Sidney Silveira
No seu extraordinário Tratado do Amor de Deus, o grande São Francisco de Sales — notável escritor e ainda mais notável Santo — nos diz que há dois principais exercícios em nosso amor para com Deus. Um afetivo, e outro efetivo, ou, como diz São Bernardo, ativo. “Por aquele, amamos a Deus e o que Ele ama; por este servimos a Deus e fazemos o que Ele ordena. Aquele nos une à bondade de Deus; este faz-nos executar as Suas vontades. Um enche-nos de complacência, de benevolência, de transportes, de desejos, de suspiros e de ardores espirituais; outro infunde em nós uma sólida resolução, a firmeza da coragem e a inviolável obediência requerida para efetuar as ordens da vontade de Deus, e para sofrer, aceitar, aprovar e abraçar tudo o que provém ao Seu beneplácito. Um faz-nos comprazer em Deus; o outro faz-nos aprazer a Deus. Por um concebemos a Deus em nosso coração; pelo outro produzimos as obras desta concepção”.
Um desses dois exercícios se realiza pela oração, na qual, segundo São Francisco de Sales, nos passam tantos movimentos interiores, que é impossível exprimi-los a todos — não apenas por sua quantidade, mas sobretudo por sua qualidade. E é isso mesmo, pois, como se disse no texto anterior, quanta diferença há entre os movimentos imateriais de um estado contemplativo (ato da nossa potência mais elevada), e outros movimentos meramente locais, físicos ou orgânicos, aos quais muitos quiseram reduzir o homem! Nossa vontade, sendo imaterial, está ordenada a querer algo semelhante a ela: o imaterial bem da divina perfeição, em relação ao qual tudo o que tem composição de matéria deve ser querido como meio, e não como fim. Seja a ingestão de alimentos, seja a audição de boa uma música, ou ainda a prática de exercícios físicos ou o pagamento do débito conjugal, enfim, todas essas coisas queridas não podem fazer a vontade repousar de todo, o que só acontecerá quando ela deparar-se com o bem imaterial que mais se assemelha a ela — na visão beatífica da Essência divina. Por essa razão essas coisas devem ser queridas e adquiridas com intenção sobrenatural, como diz Adolphe Tanquerey em seu clássico Précis de Théologie Ascétique et Mysthique, agora editado em português com o nome (explicado, mas não de todo justificado) de A Vida Espiritual Explicada e Comentada, livro na verdade indispensável para a formação de sacerdotes e utilíssimo para a dos leigos.

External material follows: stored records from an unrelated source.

import Mathlib
import HarnessLib
import Summits.Ventures.LatticeQCDFlow.Exactness.SphereLOFlowEntropyFloorPairs
import Summits.Ventures.LatticeQCDFlow.Exactness.SphereLOCarrePairConditionalVariance
import Summits.Ventures.LatticeQCDFlow.Exactness.EntropyFloorBlockTermSmallTime

/-!
# The explicit extensive floor: `KL((Φ_{0→c})_*π̄ ‖ e^{−cS}π̄/Z_c) ≥ Σ_j log(1 + (max 0 ((c⁴/8)·n_j·32κ⁴β₀⁴/((d−1)d²(d+2)) − 4ρ_j²))/(2 + M_j)) − |Λ|·(12κ²υ²/(d−1))·c²·τ_m(c)` for blocks carrying `n_j` disjoint coupled pairs

HONEST FRAMING: exact (Metropolis-corrected) sampling algorithms for lattice gauge theory;
figures of merit are autocorrelation/cost numbers at stated couplings and volumes; no
continuum-physics claim.

Venture `LatticeQCDFlow` (cell pub-lqcd), topic `Exactness`; FANOUT row 7 (`s0-cpn-null`).  NEW WORK
of the cell over this lineage's `Exactness/SphereLOFlowEntropyFloorPairs.lean` (the extensive floor of
the reverse relative entropy of the exact leading-order flow sampler in terms of conditional variances of
the static block terms given disjoint groups of spins) and
`Exactness/SphereLOCarrePairConditionalVariance.lean` (for a coupled pair without a common neighbour
inside the block that conditional variance is `32κ⁴β_{kl}⁴/((d−1)d²(d+2))`); nothing is cited as a fact.
Printed counterparts, NAMED ONLY: Engel–Schaefer, Comput. Phys. Commun. 182 (2011) 2107, §3 (the LO
trivializing map of the CP(N−1) model inside HMC); M. Lüscher, Commun. Math. Phys. 293 (2010) 899,
§3–§4; Abbott et al., Phys. Rev. D 106 (2022) 074506, §V (for fixed models the quality of flow
samplers degrades exponentially in the volume) — here a THEOREM for the exact leading-order flow: THE
FULLY EXPLICIT FORM OF THE BARRIER.  For the E–S action with no self-coupling, adjoint pairs and
scaled-isometric links (`‖U_{nm}v‖ = β_{nm}‖v‖`; CP(N−1): unitary links, `d = 2N`), any family of
blocks `B_j` separated for the radius-`(m+1)` balls, and in each block any `n_j` pairwise disjoint
COUPLED PAIRS `{k,l} ⊆ B_j` with a common link weight `β_{kl} = β₀` and no common neighbour
(triangle-free — every nearest-neighbour pair of `ℤ²`):
`KL((Φ_{0→c})_*π̄ ‖ e^{−cS}π̄/Z_c) ≥ Σ_j log(1 + (max 0 ((c⁴/8)·n_j·32κ⁴β₀⁴/((d−1)d²(d+2)) − 4ρ_j²))/(2 + M_j))
 − |Λ|·(12κ²υ²/(d−1))·c²·τ_m(c)`, `ρ_j = |I_j|(4|κ|³υ³/(d−1)²)c³`, `M_j = 2|I_j|(κ²υ²/(d−1))c²`,
`τ_m(c) = 2e^{Kc}(Kc)^{m+1}/(m+1)!`, `K = 3|κ|υ/(d−1)`: every block term is an explicit function of
`(c, κ, β₀, υ, d, |I_j|, n_j)` alone, positive for `0 < c < c₀(κ, β₀, υ, d, |I_j|)` with `n_j ≥ 1`, so for
congruent blocks the floor is (number of blocks)·(a positive constant of order `c⁴`) minus
|Λ|·O(c^{m+3}) — LINEAR IN THE VOLUME at fixed flow time.

## Content

* **`sum_log_one_add_explicit_sub_le_klDiv_map_loFlow`** — the displayed inequality.

NOT CLAIMED: the choice of blocks / pairs for a specific lattice (e.g. the count of separated boxes in
an `L × L` torus) and the resulting numerical rate; the small-`c` positivity threshold `c₀` in closed
form; pairs with a common neighbour; anything about ESS, acceptance or autocorrelations of the
Metropolis-corrected chain (the floor concerns the reverse relative entropy — the training objective);
numbers.

## Part II (merged here from the staged file `SphereLOFlowEntropyFloorSmallTime.lean`, same lineage)

### The extensive floor at small flow time: `KL((Φ_{0→c})_*π̄ ‖ e^{−cS}π̄/Z_c) ≥ |T_b|·n₀·κ⁴β₀⁴c⁴/(4(d−1)d²(d+2)) − |Λ|·(12κ²υ²/(d−1))·c²·τ_m(c)` — LINEAR IN THE NUMBER OF BLOCKS

HONEST FRAMING: exact (Metropolis-corrected) sampling algorithms for lattice gauge theory;
figures of merit are autocorrelation/cost numbers at stated couplings and volumes; no
continuum-physics claim.

Venture `LatticeQCDFlow` (cell pub-lqcd), topic `Exactness`; FANOUT row 7 (`s0-cpn-null`).  NEW WORK
of the cell over Part I of this file (the explicit
extensive floor, block by block) and `Exactness/EntropyFloorBlockTermSmallTime.lean` (the small-time
floor `n·A·c⁴/128` of one block term and its sum over blocks); nothing is cited as a fact.  Printed
counterparts, NAMED ONLY: Engel–Schaefer, Comput. Phys. Commun. 182 (2011) 2107, §3; M. Lüscher,
Commun. Math. Phys. 293 (2010) 899, §3–§4; Abbott et al., Phys. Rev. D 106 (2022) 074506, §V.  THE
BARRIER, STATED AS ONE INEQUALITY: for the E–S / CP(N−1) action (no self-coupling, adjoint pairs,
scaled-isometric links, `Σ_m‖U_{nm}‖ ≤ υ`), the exact leading-order trivializing flow `Φ_{0→c}`, ANY
family `T_b` of blocks separated for the radius-`(m+1)` balls, each carrying at least `n₀` pairwise
disjoint coupled pairs of link weight `β₀` without a common neighbour and having at most `I₀` sites in
its cone neighbourhood, and every flow time `0 ≤ c ≤ |T| + 1` satisfying the three explicit smallness
conditions `4I₀²ρ²c² ≤ n₀A/16`, `I₀μc² ≤ 1`, `n₀Ac⁴ ≤ 64` (`A = 32κ⁴β₀⁴/((d−1)d²(d+2))`,
`ρ = 4|κ|³υ³/(d−1)²`, `μ = κ²υ²/(d−1)` — conditions on `c` that do not see the volume):
`KL((Φ_{0→c})_*π̄ ‖ e^{−cS}π̄/Z_c) ≥ |T_b|·n₀·A·c⁴/128 − |Λ|·12μc²·2e^{Kc}(Kc)^{m+1}/(m+1)!`,
`K = 3|κ|υ/(d−1)`.  For congruent blocks tiling a fixed fraction of an `L × L` torus, `|T_b| ∝ |Λ|`:
at fixed small flow time the reverse relative entropy of the exact LO flow sampler — the training
objective, `≤ |Λ|D²/8` by this lineage's ceiling — is ALSO bounded below by a positive constant times
the volume, the cone tail being of higher order `c^{m+3}` for `m ≥ 2`.

## Content

* **`card_mul_pow_four_sub_le_klDiv_map_loFlow`** — the displayed inequality.

NOT CLAIMED: the block count of a specific lattice (torus tilings are not formalized here); the
comparison of the `c⁴` term with the `c^{m+3}` tail as a single threshold; ESS / acceptance ceilings
or autocorrelations of the Metropolis-corrected chain; numbers.
-/

noncomputable section
import Mathlib
import HarnessLib
import Summits.HubbardSuperconductivity.HubbardSuperconductivity.Theses.KLProgramme
import Summits.HubbardSuperconductivity.HubbardSuperconductivity.Theorems.KLProgrammeKLRegimeCountertermV14Body

/-!
# Route `KLProgramme` — crux `KLRegimeCountertermV14` (gen-5 K3 resplit on `klPredsV14`, Δ23 / (R-I-min)) — CLOSED AT BIRTH

The COUNTERTERM child `CountertermP2 klPredsV14 klWindowC` of crux K3 `KLRegimeTwoPointLimit` at the gen-5 bundle (`…SplitBundleV14` p488735: two-leg
slot `TwoLegStepV14` (the V13 text p484180 read at `histV14`) over FUNCTION pieces `klTwoLegPieceFn … K.eval`, frames `TrigPolyC4v`): ONE admissible frame, chosen before the volume,
renormalised at every scale and every large volume.  Proof = the body `KLRegimeSplit.CtJ.countertermP2_klPredsV14` (module `KLProgrammeKLRegimeCountertermV14Body`;
p487213 at V13; V14 body p488933 (k3c3-p2 l.1698)): the Jackson-smoothed wholesale continuation — one smoothed Picard step per scale on FrameOK's tube (self-map with constant one by the
positive Jackson kernel, `…CountertermJacksonSelfMap`; contraction by (E3c-T); exact reading `…CountertermReadingFn`; volume transfer by (E3f)).
Seats hubbard-kl-k3c3-p2 (smoothing layer, continuation, body), hubbard-kl-k3c3-p1 (reading identity), p2 (V13/V14 texts); template re-targeted V13 → V14 by plan2 g4 per k3c3-p2 l.1650 (body file name KLProgrammeKLRegimeCountertermV14Body = k3c3-p2's V14 body, pid p488933 (k3c3-p2 l.1698)).  Proof only.
-/

noncomputable section

namespace Summit.HubbardSuperconductivity.HubbardSuperconductivity.Theorems.KLRegimeCounterterm

set_option linter.dupNamespace false -- summit = problem name (single-conjunct summit), D-0017

/-- **The counterterm child of the gen-5 K3 resplit, BY NAME**: `KLRegimeCountertermV14` (`= CountertermP2 klPredsV14 klWindowC`). -/
theorem KLRegimeCountertermV14_of :
    Summit.HubbardSuperconductivity.HubbardSuperconductivity.Theses.KLProgramme.KLRegimeCountertermV14 :=
  KLRegimeSplit.CtJ.countertermP2_klPredsV14

end Summit.HubbardSuperconductivity.HubbardSuperconductivity.Theorems.KLRegimeCounterterm

end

Se confiarmos apenas em nós mesmos, nos atos específicos das nossas consciências individuais (que, como já se mostrou aqui, não são uma superestrutura da alma), jamais chegaremos sequer à infância espiritual, pois estaremos arrojados no mundo das nossas próprias convicções, incapacitados para sobrenaturalizar os nossos atos. A propósito, ainda falaremos muito da noção de sobrenatural em Santo Tomás.
Se confiarmos apenas em nós mesmos, cairemos no desespero com qualquer sofrimento que o mundo nos faça passar (às vezes, por meio das pessoas que mais amamos, pois, como diz São Pio de Pieltrecina, o verdadeiro sofrimento é o que nos causam as pessoas que amamos). Assim, não veremos nesse mal — real —, nessa dor, um veículo conducente ao bem infinitamente maior, que é Deus mesmo.
Se confiarmos apenas em nós mesmos, na nossa cultura, nos nossos supostos bens pessoais, acabaremos na situação daquele insatisfeito profissional, que não se contenta em estar contente. Peçamos, pois, a Deus a graça de sairmos de nós mesmos, do limitado horizonte que as nossas consciências individuais vislumbram, por um “sim” semelhante ao de Maria ao Anjo da Anunciação. Um “sim” sobrenatural porque infuso, o "sim" do "faça-se a Vossa vontade", e não a minha.